## TASK TO CARRY OUT
The lines to copy are those in the records below that hold the word "ring".

[Dataset entries]
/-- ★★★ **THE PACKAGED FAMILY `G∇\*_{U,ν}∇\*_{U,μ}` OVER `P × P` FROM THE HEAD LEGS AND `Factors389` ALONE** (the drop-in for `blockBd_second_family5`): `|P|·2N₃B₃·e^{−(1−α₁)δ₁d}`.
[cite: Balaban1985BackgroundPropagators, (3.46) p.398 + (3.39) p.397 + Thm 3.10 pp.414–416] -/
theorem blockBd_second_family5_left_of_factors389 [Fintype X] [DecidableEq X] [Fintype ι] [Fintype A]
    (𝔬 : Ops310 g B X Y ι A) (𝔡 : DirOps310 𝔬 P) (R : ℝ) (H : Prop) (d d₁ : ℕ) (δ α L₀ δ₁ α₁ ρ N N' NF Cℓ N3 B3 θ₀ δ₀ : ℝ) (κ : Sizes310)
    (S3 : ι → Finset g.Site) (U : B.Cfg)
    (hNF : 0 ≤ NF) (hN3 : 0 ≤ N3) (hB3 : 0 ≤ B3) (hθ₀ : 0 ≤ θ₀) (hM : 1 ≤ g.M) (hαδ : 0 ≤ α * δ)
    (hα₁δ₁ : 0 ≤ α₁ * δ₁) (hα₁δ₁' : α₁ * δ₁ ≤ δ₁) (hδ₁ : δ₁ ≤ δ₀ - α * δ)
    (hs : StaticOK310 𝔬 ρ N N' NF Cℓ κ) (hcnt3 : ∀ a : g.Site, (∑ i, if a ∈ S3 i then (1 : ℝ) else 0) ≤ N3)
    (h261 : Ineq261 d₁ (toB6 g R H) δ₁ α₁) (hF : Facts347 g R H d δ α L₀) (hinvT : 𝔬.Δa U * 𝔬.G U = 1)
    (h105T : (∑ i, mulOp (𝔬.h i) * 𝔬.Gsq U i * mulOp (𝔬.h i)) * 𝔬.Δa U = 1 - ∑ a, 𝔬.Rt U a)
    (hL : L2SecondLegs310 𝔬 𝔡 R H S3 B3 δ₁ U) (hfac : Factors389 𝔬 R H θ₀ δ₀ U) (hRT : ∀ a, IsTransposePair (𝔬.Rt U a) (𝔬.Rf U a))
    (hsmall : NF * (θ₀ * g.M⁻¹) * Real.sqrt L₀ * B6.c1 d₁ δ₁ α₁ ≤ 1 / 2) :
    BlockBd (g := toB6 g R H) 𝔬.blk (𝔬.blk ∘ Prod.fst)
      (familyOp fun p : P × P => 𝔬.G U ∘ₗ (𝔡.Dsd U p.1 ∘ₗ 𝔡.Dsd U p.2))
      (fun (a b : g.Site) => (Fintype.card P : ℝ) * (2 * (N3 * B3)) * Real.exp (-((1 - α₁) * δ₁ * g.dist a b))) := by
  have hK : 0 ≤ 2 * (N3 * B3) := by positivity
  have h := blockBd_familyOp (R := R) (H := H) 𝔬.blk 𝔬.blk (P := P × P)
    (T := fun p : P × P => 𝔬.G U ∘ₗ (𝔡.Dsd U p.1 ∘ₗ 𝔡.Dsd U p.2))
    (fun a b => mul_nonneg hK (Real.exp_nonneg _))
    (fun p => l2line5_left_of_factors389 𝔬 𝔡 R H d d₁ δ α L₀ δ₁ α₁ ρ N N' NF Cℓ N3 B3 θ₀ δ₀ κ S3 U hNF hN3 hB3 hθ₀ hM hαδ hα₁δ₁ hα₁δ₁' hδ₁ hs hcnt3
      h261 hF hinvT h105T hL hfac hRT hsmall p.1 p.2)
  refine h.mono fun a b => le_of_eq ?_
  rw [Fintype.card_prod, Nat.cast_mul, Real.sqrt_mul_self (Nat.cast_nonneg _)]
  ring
...
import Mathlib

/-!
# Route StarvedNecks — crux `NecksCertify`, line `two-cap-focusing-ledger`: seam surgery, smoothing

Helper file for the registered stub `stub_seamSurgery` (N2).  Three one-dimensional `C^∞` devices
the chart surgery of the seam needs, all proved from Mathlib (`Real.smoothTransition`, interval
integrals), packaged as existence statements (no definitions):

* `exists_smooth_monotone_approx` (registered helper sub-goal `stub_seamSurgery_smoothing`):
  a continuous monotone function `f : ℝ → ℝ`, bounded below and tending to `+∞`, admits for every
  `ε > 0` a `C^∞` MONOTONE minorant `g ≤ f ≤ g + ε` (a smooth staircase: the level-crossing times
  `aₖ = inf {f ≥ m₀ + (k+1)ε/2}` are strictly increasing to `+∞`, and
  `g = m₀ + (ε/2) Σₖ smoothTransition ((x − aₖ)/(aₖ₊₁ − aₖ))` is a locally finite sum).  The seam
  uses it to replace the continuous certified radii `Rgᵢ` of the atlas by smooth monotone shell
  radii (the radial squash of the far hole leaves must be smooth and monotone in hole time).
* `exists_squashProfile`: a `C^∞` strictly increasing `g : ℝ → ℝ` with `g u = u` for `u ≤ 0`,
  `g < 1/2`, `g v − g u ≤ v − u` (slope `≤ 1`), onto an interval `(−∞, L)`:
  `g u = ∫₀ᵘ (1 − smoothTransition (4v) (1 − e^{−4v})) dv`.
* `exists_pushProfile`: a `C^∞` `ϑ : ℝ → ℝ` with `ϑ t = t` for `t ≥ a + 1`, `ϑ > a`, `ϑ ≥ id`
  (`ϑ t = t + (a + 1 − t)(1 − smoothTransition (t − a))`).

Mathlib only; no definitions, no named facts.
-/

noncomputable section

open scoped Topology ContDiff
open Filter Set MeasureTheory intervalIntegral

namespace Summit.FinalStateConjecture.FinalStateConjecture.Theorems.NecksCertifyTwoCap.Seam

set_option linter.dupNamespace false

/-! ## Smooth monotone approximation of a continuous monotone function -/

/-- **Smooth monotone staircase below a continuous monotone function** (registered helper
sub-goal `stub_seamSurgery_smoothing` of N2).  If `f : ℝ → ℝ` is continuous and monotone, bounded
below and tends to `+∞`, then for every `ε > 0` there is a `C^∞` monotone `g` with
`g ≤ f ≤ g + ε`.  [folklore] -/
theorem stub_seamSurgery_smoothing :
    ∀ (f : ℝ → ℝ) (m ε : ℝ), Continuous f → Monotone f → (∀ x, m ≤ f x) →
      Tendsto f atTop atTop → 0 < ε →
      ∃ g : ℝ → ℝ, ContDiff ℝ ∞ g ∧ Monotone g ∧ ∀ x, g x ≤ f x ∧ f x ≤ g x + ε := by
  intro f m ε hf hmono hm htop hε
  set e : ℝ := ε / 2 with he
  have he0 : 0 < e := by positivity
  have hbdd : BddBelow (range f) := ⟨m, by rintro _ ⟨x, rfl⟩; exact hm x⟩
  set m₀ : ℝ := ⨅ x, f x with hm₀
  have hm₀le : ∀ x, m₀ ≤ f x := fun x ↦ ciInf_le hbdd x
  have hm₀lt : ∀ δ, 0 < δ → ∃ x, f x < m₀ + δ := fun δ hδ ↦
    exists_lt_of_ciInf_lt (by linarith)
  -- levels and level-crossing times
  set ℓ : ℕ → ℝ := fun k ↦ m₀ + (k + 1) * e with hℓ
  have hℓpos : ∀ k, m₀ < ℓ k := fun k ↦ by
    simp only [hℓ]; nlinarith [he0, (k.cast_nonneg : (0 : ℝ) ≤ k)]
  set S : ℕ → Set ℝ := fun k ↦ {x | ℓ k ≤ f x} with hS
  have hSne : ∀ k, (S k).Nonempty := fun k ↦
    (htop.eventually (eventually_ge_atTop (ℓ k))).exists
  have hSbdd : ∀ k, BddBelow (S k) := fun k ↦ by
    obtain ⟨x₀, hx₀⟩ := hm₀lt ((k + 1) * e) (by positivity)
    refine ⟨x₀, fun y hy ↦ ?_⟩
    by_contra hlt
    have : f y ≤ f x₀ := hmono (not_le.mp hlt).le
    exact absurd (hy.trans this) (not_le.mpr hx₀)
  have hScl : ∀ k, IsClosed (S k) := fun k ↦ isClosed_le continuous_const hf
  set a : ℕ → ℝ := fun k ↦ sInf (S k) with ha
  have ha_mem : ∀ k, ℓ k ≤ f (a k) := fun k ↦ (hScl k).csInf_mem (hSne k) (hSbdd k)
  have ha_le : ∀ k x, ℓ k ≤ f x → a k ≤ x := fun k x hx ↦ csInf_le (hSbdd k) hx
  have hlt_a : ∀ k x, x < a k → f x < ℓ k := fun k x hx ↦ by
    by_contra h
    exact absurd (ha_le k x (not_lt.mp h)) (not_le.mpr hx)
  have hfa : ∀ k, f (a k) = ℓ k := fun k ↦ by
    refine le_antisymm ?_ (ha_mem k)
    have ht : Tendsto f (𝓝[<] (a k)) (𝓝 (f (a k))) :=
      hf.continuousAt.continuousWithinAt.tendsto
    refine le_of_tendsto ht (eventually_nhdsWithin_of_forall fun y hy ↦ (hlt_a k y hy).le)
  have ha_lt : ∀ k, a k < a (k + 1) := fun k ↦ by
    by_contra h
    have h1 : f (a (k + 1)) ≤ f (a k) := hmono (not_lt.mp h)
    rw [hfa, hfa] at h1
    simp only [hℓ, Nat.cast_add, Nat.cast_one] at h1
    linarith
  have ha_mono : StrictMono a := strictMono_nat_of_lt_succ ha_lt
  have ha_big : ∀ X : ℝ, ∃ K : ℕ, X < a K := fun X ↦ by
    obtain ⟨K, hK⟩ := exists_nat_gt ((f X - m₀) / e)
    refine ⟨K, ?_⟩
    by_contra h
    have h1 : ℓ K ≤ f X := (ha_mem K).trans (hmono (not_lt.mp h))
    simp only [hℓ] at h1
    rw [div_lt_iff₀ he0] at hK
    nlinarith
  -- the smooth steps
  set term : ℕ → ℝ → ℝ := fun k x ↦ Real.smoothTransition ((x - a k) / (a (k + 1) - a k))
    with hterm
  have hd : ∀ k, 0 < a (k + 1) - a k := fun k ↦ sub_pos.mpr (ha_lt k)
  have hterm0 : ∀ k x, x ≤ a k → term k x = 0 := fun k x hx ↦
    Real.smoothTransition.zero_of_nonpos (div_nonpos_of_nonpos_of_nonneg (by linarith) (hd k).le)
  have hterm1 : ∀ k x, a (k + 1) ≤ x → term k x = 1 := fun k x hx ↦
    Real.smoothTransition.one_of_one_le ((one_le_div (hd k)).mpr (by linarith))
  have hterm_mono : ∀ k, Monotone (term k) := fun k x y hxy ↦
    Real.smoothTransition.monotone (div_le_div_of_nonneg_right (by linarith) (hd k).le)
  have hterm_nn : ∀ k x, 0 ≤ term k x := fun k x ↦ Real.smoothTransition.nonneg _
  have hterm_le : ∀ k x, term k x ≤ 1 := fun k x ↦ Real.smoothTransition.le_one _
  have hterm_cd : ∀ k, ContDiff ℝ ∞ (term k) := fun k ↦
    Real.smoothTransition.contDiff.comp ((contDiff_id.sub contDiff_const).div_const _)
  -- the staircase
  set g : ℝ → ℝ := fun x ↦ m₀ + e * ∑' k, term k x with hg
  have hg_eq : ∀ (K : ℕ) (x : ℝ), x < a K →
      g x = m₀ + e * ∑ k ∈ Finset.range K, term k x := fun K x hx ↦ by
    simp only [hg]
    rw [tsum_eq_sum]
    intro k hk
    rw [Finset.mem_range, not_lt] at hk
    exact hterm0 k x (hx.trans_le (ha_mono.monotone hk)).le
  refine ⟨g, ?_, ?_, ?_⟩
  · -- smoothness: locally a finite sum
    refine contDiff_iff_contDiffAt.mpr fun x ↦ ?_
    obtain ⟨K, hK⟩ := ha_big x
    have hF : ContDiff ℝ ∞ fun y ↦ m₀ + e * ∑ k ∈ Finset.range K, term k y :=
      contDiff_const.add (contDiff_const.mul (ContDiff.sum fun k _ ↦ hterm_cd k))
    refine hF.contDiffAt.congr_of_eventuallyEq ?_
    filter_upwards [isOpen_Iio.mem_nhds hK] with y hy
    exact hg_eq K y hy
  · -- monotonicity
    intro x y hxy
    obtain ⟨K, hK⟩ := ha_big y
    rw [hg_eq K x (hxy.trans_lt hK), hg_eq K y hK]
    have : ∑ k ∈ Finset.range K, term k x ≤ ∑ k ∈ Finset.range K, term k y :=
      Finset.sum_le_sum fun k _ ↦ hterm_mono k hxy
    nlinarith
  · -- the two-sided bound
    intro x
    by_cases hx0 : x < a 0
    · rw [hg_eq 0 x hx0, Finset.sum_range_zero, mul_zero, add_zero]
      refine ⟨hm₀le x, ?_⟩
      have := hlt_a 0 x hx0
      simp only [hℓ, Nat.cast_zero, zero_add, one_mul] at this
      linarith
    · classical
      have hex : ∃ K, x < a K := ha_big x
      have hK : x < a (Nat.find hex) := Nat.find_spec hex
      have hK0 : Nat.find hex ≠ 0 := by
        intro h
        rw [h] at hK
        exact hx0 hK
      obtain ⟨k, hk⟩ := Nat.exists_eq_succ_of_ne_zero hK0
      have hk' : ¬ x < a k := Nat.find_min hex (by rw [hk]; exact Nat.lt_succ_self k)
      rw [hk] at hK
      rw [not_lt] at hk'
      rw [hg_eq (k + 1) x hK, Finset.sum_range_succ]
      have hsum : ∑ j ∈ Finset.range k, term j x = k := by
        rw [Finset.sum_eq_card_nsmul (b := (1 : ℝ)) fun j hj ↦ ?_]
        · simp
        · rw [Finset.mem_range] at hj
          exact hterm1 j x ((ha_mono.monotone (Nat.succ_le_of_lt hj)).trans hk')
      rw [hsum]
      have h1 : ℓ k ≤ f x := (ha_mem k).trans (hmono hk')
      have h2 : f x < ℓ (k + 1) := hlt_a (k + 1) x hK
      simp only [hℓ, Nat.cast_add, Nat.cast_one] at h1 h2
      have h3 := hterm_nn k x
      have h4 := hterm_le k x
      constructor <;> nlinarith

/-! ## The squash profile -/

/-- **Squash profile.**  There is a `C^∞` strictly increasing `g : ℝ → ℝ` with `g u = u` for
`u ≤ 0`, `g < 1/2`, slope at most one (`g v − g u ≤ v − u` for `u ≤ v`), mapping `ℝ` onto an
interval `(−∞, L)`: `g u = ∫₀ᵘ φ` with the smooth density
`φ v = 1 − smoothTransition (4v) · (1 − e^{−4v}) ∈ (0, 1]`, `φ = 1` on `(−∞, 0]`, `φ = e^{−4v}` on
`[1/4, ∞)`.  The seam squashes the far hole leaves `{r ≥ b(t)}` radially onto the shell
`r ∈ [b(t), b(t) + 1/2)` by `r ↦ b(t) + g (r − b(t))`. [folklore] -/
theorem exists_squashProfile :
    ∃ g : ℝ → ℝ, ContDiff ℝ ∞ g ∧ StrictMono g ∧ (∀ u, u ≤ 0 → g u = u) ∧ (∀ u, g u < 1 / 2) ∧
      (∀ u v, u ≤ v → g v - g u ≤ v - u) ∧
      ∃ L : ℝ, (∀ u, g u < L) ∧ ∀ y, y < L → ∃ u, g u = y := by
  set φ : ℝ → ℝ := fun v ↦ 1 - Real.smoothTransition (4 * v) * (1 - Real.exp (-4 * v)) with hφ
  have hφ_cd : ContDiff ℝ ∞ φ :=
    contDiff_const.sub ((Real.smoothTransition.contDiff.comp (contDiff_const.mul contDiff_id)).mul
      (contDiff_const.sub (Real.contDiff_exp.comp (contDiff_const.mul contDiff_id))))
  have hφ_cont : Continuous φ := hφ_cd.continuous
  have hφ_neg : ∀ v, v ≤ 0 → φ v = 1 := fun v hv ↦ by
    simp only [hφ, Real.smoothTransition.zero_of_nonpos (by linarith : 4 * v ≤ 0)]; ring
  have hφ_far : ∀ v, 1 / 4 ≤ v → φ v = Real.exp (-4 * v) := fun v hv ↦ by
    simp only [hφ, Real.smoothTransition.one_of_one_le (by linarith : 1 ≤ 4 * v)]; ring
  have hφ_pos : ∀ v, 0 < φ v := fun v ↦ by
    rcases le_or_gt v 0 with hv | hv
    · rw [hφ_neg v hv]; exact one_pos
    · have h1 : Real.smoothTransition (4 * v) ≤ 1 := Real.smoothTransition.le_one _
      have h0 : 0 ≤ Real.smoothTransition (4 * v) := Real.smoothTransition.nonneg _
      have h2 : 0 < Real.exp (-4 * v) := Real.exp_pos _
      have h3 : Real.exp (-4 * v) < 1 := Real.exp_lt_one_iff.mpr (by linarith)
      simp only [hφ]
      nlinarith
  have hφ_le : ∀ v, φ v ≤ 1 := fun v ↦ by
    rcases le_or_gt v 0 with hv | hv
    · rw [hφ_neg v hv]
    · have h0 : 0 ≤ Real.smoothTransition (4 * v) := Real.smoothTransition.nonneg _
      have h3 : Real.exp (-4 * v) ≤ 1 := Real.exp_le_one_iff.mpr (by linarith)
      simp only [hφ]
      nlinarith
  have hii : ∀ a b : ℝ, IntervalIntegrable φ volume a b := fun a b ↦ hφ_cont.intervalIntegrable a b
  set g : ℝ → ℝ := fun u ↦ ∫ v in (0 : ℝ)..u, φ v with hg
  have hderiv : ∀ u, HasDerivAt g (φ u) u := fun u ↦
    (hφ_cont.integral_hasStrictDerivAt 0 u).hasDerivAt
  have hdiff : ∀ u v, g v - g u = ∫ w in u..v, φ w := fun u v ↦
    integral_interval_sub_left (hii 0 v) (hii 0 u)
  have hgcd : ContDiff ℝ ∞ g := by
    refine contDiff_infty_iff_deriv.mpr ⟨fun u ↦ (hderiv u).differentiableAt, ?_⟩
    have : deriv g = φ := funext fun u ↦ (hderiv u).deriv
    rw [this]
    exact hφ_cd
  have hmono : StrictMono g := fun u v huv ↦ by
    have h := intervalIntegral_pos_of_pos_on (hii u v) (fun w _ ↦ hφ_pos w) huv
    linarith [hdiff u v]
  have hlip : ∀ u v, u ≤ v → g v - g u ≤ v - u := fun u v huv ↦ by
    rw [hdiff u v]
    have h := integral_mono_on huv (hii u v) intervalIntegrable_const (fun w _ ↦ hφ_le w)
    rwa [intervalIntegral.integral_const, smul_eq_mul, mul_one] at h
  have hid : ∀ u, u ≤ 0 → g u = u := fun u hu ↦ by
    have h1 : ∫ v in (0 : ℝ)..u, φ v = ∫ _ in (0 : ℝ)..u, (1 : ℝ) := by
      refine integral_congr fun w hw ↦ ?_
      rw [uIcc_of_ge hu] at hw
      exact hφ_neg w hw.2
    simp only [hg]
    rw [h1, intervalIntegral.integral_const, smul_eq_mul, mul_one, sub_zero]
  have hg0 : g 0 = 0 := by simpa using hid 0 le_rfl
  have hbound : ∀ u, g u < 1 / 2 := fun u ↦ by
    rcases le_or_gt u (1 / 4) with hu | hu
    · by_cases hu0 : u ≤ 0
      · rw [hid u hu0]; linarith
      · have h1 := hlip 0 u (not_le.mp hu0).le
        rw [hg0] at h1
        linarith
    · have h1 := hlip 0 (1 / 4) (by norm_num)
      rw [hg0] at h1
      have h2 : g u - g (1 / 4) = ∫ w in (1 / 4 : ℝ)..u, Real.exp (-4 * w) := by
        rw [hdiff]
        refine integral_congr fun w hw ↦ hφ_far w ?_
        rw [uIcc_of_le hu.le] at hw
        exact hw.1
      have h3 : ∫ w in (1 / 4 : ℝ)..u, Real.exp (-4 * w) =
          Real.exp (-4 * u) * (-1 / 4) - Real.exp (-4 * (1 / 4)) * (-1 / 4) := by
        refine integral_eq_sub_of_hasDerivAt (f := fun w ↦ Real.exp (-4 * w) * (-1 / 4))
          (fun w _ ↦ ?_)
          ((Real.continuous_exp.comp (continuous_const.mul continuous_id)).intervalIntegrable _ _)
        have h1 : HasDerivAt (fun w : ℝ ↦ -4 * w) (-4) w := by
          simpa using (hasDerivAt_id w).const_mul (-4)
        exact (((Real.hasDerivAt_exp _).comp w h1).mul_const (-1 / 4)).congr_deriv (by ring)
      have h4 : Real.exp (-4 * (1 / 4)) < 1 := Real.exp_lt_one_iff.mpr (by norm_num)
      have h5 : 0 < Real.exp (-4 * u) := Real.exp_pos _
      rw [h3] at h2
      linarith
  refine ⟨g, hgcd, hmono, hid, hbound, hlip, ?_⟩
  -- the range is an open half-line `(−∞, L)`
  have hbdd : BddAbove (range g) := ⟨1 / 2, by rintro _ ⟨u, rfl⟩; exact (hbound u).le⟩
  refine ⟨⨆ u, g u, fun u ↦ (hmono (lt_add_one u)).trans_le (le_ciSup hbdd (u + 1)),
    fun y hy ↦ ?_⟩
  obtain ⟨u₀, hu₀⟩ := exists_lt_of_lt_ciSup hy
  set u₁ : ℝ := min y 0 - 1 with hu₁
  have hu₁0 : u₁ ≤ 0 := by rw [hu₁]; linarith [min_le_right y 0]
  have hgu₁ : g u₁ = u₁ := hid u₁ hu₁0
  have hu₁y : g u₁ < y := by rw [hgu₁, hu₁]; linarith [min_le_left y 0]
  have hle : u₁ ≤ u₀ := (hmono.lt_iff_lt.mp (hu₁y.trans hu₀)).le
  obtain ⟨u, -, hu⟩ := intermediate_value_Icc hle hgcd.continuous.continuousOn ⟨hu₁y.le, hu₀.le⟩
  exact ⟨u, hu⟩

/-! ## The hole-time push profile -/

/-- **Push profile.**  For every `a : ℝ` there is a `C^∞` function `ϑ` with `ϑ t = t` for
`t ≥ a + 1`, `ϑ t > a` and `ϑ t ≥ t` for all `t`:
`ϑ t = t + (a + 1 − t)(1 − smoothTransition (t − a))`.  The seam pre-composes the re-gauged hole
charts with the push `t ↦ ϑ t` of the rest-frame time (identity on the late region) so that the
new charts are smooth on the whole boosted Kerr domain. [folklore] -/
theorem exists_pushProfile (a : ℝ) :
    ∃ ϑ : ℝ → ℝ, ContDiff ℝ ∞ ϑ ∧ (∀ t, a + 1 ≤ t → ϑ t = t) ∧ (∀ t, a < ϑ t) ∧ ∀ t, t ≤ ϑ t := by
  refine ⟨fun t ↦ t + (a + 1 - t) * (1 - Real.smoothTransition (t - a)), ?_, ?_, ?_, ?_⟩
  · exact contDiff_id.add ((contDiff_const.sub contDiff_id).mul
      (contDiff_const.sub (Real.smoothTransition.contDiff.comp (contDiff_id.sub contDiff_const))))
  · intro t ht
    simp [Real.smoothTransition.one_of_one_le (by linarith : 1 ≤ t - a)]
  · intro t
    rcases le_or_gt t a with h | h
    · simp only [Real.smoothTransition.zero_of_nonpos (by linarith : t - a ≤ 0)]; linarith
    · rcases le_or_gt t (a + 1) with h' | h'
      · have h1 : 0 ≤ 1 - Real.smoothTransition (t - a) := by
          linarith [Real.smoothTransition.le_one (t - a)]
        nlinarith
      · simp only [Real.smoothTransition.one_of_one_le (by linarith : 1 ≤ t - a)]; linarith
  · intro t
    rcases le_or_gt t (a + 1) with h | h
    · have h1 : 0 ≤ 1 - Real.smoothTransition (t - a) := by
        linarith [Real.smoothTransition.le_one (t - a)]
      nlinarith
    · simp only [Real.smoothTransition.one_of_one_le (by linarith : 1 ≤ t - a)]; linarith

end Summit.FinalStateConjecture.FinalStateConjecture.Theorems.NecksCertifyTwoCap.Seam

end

## PROBLEM SOLUTION
  ring
    simp only [hφ, Real.smoothTransition.zero_of_nonpos (by linarith : 4 * v ≤ 0)]; ring
    simp only [hφ, Real.smoothTransition.one_of_one_le (by linarith : 1 ≤ 4 * v)]; ring
        exact (((Real.hasDerivAt_exp _).comp w h1).mul_const (-1 / 4)).congr_deriv (by ring)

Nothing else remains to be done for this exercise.